▶ _What you will do_: Where does the string "record" appear in the material? Copy each line that holds it.

▶ _Dataset content_:
╔══
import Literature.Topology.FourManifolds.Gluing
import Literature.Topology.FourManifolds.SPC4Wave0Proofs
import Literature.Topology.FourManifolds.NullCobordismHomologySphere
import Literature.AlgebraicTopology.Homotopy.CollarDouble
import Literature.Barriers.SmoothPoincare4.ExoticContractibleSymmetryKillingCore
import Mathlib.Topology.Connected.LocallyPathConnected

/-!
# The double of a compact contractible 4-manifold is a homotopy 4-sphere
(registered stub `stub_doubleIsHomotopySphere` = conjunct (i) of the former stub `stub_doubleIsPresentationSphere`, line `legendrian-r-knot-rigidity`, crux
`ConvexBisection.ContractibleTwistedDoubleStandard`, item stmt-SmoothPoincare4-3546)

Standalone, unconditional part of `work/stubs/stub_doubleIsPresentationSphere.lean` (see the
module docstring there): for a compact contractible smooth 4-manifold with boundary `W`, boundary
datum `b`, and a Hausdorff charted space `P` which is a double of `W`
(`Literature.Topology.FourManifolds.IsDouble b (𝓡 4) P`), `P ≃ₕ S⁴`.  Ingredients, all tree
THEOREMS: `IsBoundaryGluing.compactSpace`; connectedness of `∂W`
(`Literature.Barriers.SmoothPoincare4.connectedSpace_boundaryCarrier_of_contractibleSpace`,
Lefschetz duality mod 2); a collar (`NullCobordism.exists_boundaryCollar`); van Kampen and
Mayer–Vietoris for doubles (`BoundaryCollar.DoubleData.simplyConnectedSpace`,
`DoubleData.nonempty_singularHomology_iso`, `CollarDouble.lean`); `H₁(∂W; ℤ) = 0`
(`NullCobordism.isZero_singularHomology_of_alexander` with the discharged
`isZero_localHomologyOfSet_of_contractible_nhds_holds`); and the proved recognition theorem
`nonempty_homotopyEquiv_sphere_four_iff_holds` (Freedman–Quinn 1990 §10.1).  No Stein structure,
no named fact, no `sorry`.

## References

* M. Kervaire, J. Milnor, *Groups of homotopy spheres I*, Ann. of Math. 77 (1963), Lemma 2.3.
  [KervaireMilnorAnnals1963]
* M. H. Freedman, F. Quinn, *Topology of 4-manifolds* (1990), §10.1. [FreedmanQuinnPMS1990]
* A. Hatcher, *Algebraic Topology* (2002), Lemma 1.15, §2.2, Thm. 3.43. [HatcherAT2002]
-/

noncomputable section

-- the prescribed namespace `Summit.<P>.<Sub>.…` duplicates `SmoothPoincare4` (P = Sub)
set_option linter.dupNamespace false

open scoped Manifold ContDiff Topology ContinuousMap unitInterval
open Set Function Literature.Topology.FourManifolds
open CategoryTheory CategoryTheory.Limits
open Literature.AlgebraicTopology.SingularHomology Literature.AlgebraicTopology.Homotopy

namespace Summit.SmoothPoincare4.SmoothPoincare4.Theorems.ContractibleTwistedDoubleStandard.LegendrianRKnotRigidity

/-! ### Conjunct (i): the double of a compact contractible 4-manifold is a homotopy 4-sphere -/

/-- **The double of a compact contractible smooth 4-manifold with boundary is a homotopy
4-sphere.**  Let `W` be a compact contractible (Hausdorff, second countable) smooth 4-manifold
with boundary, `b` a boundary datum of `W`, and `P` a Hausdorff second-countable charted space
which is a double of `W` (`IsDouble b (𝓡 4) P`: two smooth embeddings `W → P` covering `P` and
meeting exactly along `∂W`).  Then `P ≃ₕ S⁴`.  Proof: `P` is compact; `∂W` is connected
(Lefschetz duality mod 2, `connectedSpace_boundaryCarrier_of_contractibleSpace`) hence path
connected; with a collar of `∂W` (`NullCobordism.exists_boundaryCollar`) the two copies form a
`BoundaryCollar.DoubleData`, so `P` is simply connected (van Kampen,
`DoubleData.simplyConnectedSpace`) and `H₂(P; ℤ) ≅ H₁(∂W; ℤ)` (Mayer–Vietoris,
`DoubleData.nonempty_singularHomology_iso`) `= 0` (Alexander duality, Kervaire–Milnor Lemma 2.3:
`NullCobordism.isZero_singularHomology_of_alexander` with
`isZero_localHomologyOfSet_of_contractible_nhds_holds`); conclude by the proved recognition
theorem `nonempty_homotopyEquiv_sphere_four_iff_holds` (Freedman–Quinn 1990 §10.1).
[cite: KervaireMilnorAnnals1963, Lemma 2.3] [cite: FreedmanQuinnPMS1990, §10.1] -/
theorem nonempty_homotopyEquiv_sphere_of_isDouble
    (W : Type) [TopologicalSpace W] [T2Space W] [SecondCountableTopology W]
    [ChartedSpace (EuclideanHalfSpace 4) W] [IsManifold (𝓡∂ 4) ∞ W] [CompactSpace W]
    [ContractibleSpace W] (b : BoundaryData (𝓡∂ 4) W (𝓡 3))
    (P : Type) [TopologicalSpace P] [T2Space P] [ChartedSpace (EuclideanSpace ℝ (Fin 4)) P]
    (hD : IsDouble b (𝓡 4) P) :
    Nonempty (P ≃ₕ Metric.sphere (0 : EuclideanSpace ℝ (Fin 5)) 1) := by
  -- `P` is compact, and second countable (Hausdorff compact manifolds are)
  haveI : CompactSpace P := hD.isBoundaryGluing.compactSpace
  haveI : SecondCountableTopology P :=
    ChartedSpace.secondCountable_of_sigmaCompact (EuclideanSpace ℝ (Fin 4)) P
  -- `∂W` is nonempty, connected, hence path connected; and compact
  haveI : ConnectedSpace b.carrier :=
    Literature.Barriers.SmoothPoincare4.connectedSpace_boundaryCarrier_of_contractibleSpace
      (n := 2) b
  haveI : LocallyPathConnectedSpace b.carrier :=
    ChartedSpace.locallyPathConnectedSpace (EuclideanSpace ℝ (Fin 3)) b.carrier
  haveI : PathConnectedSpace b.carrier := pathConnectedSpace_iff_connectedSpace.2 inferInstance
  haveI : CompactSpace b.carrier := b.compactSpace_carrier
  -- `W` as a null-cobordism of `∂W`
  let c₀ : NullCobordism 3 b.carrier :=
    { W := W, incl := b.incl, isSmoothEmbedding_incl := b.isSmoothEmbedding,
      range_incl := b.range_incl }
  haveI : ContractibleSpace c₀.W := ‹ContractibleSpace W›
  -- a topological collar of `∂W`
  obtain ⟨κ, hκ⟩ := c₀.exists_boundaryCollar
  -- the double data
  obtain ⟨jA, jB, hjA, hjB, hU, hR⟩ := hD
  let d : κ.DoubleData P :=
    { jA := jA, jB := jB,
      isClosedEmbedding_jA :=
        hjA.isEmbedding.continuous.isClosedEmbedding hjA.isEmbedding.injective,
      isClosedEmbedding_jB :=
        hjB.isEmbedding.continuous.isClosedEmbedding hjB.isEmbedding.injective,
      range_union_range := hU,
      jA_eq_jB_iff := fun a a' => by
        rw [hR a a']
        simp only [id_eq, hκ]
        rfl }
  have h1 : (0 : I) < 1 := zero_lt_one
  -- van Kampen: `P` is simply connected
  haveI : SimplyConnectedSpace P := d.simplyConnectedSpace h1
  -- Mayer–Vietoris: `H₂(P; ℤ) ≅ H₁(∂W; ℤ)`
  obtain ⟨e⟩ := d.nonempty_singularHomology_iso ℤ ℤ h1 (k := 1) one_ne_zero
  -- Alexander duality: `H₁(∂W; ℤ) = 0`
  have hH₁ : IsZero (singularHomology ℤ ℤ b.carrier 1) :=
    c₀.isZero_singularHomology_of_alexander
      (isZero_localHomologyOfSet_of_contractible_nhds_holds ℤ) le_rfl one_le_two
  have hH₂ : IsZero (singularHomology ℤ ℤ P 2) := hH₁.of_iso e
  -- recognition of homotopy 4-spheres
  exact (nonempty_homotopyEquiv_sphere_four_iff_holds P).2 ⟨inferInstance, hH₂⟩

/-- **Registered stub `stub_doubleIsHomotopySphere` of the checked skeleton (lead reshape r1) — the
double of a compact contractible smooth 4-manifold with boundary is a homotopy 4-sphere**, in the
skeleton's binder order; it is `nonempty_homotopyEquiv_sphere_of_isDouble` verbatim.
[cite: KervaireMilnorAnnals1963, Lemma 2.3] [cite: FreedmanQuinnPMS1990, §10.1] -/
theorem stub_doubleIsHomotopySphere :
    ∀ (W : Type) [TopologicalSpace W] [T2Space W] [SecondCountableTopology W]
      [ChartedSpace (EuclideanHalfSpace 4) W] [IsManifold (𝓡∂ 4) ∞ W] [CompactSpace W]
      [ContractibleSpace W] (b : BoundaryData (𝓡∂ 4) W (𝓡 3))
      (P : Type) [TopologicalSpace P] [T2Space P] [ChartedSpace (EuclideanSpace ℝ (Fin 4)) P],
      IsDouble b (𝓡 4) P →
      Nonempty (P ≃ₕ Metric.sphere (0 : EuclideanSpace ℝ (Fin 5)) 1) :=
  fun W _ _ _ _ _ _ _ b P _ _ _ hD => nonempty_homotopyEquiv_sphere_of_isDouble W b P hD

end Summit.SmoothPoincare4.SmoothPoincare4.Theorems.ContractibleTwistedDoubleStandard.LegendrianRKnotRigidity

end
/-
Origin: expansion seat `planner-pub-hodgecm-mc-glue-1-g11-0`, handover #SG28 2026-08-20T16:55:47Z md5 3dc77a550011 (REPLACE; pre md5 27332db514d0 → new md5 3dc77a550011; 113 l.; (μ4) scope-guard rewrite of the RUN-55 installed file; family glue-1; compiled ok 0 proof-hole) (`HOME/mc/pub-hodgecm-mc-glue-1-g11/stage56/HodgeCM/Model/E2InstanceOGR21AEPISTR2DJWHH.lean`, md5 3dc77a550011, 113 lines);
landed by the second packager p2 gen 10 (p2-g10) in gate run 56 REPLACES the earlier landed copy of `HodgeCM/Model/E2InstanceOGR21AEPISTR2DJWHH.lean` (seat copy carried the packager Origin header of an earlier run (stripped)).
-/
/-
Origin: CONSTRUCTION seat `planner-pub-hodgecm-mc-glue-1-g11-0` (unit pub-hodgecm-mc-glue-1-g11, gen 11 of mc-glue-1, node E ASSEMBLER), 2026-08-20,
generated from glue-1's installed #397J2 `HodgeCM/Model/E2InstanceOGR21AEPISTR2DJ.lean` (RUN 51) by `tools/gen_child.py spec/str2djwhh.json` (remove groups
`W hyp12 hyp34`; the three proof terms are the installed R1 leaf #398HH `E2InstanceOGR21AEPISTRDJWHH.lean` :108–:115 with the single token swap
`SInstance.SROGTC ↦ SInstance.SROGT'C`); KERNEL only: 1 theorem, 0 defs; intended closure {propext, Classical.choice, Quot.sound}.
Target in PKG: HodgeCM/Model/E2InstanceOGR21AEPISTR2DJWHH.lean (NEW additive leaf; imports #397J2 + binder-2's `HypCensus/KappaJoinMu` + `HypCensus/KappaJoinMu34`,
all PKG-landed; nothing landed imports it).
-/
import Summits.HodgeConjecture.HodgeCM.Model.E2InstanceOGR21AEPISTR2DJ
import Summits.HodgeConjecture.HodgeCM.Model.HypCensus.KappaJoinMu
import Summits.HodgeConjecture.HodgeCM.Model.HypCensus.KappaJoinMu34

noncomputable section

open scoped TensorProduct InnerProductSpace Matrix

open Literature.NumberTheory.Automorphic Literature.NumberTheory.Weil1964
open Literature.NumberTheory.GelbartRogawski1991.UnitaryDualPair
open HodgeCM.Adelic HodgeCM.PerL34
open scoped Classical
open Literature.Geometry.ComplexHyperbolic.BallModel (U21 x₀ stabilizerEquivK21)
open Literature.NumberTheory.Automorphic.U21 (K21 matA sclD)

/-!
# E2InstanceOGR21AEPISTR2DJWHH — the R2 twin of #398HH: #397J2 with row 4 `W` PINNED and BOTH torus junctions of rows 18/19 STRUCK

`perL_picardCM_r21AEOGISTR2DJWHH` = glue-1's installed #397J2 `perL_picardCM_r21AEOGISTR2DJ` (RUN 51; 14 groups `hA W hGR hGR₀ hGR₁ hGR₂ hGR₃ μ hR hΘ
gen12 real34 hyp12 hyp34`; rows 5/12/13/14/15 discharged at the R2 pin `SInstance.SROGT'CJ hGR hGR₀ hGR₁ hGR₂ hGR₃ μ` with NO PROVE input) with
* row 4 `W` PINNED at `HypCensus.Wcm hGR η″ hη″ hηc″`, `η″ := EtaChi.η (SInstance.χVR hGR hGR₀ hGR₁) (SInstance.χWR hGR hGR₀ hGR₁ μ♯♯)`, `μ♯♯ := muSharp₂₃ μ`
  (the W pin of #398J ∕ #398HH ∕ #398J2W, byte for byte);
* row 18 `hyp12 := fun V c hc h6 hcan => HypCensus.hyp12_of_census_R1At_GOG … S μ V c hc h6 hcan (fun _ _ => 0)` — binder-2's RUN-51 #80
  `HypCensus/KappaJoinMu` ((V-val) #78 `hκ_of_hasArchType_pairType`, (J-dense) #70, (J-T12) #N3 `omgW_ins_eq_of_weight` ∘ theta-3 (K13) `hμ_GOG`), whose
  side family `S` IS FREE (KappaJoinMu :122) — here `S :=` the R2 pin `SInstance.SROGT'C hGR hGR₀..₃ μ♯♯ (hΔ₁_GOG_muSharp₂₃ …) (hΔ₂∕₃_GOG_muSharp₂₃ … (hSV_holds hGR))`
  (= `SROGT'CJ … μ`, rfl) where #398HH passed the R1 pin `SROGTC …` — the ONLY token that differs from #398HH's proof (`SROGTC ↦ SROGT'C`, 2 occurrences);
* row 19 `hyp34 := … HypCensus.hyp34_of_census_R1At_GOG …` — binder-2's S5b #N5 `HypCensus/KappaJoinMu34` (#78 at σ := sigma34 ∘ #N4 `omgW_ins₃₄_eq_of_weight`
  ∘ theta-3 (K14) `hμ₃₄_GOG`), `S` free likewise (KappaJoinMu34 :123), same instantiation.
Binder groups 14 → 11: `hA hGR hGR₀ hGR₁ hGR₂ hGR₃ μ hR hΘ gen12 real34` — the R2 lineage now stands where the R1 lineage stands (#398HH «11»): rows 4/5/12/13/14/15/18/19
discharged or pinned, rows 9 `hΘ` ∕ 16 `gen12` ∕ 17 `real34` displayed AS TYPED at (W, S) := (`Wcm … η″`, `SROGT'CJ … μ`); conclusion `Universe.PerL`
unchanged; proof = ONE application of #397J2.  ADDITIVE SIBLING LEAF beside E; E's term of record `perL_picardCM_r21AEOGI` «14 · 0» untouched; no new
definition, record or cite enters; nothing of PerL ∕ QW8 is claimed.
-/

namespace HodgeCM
╚══
▶ _Your response_:
unchanged; proof = ONE application of #397J2.  ADDITIVE SIBLING LEAF beside E; E's term of record `perL_picardCM_r21AEOGI` «14 · 0» untouched; no new
definition, record or cite enters; nothing of PerL ∕ QW8 is claimed.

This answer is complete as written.